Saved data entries
• • • •
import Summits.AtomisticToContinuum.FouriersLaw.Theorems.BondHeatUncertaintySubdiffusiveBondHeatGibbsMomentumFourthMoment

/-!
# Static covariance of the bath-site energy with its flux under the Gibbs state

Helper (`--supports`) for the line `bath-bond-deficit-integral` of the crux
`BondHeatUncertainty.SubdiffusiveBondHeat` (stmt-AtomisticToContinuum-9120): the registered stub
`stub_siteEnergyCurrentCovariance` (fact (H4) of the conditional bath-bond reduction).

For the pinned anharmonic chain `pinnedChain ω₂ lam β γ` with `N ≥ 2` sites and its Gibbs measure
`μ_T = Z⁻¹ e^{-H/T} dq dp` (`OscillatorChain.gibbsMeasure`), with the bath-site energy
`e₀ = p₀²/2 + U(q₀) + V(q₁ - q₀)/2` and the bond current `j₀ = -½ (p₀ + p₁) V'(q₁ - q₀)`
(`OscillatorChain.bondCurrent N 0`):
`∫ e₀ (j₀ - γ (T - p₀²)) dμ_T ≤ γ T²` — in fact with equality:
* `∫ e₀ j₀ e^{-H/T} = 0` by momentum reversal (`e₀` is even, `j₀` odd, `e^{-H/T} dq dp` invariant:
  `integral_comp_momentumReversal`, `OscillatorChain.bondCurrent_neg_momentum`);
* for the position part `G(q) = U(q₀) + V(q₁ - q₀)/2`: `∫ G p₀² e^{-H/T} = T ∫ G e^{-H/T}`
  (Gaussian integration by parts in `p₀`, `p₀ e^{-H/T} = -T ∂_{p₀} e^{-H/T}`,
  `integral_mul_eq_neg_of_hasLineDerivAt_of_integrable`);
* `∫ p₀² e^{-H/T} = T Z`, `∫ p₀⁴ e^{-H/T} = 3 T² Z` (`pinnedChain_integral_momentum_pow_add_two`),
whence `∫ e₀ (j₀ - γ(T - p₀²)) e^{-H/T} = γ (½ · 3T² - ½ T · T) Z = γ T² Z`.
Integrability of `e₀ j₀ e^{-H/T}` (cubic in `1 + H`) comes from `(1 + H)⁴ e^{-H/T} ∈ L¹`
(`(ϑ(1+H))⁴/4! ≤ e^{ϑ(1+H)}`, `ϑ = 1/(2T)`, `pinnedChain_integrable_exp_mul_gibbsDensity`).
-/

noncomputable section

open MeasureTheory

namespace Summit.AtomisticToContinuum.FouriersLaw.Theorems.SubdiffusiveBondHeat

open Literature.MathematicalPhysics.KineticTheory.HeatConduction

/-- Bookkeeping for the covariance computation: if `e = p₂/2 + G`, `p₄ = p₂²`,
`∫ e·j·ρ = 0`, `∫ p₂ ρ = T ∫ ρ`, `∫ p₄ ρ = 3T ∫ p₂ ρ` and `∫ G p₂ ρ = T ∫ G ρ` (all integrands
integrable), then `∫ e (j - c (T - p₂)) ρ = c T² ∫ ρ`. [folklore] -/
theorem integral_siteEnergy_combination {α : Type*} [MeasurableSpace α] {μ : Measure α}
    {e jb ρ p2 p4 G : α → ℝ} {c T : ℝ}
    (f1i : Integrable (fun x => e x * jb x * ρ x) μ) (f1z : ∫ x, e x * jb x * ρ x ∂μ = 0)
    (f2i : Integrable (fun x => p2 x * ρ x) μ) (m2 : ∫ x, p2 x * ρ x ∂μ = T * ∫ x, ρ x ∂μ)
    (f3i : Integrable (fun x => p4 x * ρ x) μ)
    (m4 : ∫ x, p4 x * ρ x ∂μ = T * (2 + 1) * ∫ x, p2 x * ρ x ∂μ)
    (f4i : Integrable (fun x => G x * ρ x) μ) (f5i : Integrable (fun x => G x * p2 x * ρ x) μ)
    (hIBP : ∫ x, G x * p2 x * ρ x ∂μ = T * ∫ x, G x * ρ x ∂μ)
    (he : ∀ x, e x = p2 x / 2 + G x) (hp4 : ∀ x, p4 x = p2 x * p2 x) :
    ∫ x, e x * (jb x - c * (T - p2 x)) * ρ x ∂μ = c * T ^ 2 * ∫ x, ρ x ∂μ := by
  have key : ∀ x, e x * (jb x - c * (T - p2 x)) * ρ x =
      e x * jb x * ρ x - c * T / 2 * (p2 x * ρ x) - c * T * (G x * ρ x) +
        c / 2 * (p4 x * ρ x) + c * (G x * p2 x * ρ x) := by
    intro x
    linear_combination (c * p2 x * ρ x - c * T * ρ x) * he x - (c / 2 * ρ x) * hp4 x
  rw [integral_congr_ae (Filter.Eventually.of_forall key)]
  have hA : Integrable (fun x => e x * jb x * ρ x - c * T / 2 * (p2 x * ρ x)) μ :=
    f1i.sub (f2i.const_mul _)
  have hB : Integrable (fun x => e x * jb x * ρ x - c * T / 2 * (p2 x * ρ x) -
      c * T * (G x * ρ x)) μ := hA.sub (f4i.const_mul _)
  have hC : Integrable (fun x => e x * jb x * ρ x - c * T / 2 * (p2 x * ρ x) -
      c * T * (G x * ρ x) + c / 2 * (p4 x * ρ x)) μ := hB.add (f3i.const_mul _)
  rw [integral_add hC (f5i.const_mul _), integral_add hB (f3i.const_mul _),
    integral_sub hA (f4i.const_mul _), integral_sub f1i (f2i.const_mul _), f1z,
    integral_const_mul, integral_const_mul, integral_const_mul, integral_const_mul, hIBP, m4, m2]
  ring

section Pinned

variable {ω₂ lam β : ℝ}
• • • •
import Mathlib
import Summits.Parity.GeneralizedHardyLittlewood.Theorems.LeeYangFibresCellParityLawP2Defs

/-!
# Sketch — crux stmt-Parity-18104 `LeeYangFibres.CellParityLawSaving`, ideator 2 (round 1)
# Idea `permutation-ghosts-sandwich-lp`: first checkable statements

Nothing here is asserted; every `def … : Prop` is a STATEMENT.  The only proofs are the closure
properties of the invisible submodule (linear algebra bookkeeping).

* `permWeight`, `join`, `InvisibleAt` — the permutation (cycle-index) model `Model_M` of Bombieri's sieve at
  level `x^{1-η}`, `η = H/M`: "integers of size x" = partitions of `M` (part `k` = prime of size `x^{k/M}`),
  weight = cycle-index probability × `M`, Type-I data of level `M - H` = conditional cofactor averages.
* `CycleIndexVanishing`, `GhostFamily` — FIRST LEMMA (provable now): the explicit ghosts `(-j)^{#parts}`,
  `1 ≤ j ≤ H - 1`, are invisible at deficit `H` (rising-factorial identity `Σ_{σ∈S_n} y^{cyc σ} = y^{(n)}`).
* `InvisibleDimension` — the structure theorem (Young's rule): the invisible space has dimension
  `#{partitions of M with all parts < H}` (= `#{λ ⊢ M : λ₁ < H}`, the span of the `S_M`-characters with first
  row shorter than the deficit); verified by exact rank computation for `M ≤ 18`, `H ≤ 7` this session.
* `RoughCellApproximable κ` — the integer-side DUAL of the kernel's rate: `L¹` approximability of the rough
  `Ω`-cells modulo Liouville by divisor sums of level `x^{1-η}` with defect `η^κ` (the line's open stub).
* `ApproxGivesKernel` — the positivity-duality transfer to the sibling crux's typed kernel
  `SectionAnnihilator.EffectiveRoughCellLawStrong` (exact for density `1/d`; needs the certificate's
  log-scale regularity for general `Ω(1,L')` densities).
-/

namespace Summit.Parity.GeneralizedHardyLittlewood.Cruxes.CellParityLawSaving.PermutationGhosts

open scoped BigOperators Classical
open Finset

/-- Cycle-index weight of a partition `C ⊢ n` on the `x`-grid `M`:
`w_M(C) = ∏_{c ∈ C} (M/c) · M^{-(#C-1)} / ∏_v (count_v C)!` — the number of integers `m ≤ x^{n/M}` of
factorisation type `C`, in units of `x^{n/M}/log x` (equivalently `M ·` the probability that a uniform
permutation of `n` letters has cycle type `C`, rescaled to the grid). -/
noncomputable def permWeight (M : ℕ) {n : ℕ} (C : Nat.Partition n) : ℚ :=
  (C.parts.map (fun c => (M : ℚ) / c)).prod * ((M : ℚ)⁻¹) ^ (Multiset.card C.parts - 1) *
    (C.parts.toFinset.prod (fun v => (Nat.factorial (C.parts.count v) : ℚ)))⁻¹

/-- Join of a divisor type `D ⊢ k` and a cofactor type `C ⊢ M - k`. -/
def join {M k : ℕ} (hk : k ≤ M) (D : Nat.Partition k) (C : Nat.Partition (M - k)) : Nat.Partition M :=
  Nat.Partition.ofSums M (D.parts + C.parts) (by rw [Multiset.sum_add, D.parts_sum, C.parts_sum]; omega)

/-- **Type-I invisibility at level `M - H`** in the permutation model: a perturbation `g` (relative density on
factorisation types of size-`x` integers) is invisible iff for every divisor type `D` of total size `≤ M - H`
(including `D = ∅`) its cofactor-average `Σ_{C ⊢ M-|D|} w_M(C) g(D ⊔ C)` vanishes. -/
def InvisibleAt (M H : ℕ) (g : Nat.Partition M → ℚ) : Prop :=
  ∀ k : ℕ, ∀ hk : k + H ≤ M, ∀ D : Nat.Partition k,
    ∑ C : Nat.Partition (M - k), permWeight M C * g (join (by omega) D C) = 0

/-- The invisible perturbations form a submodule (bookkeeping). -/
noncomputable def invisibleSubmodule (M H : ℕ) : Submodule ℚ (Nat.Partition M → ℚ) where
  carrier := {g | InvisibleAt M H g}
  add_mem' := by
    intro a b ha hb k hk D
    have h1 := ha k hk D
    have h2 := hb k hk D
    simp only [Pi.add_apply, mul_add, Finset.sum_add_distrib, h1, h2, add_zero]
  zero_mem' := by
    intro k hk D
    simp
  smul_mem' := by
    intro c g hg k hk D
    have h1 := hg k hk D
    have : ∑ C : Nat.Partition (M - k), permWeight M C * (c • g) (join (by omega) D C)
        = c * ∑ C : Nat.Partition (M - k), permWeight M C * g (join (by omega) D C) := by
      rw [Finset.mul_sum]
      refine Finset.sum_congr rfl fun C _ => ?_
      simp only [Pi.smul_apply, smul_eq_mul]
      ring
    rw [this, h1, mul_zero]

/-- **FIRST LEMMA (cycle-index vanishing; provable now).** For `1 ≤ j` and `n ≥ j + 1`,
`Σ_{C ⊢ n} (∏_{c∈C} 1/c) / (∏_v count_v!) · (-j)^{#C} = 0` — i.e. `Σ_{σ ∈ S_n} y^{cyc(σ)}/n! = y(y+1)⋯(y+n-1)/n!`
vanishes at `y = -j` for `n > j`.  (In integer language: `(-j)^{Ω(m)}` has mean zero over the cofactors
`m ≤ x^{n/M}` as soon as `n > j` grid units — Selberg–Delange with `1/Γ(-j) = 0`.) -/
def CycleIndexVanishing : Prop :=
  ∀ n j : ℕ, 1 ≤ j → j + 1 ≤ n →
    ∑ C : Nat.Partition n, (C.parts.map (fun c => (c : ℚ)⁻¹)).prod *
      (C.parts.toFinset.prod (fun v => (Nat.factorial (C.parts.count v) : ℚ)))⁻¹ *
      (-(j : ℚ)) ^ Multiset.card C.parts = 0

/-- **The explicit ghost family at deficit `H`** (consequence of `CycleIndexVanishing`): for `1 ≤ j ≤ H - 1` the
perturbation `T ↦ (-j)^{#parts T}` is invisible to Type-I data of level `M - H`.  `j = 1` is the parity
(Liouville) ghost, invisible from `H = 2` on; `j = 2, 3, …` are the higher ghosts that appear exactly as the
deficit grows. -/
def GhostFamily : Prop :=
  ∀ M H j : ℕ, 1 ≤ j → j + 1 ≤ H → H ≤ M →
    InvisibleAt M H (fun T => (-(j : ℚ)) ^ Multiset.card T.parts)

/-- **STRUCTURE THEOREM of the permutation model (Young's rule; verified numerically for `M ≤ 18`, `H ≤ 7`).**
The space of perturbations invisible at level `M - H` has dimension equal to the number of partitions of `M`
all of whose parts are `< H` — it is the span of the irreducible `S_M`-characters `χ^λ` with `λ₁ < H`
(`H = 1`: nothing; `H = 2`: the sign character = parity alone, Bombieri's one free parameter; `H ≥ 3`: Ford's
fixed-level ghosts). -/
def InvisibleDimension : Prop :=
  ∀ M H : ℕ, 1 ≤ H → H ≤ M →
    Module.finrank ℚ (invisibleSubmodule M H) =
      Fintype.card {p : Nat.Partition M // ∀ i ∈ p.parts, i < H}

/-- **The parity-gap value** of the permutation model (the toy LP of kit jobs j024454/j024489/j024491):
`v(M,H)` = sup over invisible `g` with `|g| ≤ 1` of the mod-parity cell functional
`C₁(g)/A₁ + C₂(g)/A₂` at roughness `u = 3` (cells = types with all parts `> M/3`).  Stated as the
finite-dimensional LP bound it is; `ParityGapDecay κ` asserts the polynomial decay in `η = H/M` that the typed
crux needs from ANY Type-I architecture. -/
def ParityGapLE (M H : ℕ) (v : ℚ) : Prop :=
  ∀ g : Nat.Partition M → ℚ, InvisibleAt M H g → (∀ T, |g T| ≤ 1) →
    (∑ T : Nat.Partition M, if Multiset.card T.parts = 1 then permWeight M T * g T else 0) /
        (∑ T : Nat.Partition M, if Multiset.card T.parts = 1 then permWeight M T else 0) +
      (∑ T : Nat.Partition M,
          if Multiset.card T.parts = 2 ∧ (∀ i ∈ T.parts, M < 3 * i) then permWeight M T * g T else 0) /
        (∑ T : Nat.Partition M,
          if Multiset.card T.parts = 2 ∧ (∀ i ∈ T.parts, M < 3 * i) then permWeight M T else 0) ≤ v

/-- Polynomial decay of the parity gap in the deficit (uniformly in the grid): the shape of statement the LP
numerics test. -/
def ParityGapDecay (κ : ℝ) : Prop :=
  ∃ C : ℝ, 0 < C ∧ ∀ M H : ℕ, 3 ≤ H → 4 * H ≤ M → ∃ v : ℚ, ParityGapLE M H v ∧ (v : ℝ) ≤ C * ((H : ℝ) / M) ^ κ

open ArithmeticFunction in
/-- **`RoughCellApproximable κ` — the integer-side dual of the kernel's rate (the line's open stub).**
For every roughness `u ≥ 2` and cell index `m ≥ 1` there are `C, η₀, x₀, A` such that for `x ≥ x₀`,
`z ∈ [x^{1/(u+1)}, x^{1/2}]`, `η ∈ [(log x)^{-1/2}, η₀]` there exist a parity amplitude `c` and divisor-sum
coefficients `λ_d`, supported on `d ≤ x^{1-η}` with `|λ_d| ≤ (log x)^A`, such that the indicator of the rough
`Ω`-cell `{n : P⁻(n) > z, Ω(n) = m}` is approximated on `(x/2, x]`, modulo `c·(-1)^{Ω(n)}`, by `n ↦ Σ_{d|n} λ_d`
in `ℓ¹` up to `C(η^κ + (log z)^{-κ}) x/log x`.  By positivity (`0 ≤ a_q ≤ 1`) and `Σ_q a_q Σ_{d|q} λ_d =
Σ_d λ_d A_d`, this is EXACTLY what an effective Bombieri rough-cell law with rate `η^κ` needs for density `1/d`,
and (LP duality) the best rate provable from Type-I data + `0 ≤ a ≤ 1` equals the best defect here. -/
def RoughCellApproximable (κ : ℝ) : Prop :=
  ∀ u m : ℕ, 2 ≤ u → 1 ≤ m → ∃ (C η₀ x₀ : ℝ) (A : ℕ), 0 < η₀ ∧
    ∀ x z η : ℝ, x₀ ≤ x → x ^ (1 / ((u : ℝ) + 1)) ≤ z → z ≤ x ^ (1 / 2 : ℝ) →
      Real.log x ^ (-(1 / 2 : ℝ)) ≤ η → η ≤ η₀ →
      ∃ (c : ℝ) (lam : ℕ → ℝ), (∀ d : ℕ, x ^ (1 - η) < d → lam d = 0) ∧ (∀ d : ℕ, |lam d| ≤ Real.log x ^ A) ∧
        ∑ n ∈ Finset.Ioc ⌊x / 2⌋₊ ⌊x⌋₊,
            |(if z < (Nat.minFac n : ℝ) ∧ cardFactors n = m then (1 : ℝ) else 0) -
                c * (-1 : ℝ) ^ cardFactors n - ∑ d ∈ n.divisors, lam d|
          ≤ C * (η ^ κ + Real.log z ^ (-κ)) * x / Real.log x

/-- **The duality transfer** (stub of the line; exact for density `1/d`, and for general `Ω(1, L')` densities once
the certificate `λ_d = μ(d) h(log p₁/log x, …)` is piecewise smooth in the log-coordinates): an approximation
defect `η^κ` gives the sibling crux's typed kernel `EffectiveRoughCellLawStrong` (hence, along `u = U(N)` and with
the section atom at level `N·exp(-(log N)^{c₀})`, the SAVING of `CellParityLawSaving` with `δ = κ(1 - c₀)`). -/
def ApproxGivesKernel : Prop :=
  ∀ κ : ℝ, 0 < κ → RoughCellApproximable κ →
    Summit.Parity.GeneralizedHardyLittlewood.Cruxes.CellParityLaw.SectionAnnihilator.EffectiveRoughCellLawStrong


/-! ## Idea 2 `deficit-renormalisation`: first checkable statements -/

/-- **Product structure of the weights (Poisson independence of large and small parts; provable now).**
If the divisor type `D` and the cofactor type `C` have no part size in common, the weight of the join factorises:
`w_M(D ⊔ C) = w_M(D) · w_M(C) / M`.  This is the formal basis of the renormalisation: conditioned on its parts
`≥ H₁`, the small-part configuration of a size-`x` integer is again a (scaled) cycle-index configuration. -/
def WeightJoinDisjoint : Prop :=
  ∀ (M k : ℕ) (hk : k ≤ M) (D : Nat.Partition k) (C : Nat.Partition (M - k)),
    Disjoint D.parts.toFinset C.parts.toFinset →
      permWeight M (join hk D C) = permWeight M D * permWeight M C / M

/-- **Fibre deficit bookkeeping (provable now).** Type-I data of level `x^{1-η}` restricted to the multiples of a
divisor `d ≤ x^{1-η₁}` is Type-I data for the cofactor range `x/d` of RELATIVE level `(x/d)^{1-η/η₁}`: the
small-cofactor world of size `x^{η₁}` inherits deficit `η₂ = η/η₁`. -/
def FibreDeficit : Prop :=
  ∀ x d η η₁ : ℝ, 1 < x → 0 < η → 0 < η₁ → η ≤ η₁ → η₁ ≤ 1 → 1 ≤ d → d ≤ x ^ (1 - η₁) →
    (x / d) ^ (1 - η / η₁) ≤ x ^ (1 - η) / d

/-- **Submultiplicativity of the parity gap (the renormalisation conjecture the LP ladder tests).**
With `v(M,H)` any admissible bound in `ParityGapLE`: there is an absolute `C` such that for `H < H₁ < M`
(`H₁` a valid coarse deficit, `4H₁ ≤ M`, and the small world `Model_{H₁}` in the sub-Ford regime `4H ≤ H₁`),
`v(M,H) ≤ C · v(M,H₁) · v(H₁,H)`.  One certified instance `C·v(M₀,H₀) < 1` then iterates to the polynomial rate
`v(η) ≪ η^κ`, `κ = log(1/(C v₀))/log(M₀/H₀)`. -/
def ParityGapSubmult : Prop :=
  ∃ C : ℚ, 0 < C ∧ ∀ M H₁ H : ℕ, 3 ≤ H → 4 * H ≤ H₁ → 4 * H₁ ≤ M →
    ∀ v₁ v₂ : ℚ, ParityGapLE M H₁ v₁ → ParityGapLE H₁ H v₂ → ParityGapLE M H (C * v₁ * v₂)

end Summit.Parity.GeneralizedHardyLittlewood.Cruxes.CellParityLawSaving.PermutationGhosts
• • • •
ASSIGNMENT
In the records above, the line with "open ArithmeticFunction in" marks the start and the line with "def RoughCellApproximable (κ" marks the end; copy that stretch exactly, both lines included, and nothing else.

YOUR RESPONSE
open ArithmeticFunction in
/-- **`RoughCellApproximable κ` — the integer-side dual of the kernel's rate (the line's open stub).**
For every roughness `u ≥ 2` and cell index `m ≥ 1` there are `C, η₀, x₀, A` such that for `x ≥ x₀`,
`z ∈ [x^{1/(u+1)}, x^{1/2}]`, `η ∈ [(log x)^{-1/2}, η₀]` there exist a parity amplitude `c` and divisor-sum
coefficients `λ_d`, supported on `d ≤ x^{1-η}` with `|λ_d| ≤ (log x)^A`, such that the indicator of the rough
`Ω`-cell `{n : P⁻(n) > z, Ω(n) = m}` is approximated on `(x/2, x]`, modulo `c·(-1)^{Ω(n)}`, by `n ↦ Σ_{d|n} λ_d`
in `ℓ¹` up to `C(η^κ + (log z)^{-κ}) x/log x`.  By positivity (`0 ≤ a_q ≤ 1`) and `Σ_q a_q Σ_{d|q} λ_d =
Σ_d λ_d A_d`, this is EXACTLY what an effective Bombieri rough-cell law with rate `η^κ` needs for density `1/d`,
and (LP duality) the best rate provable from Type-I data + `0 ≤ a ≤ 1` equals the best defect here. -/
def RoughCellApproximable (κ : ℝ) : Prop :=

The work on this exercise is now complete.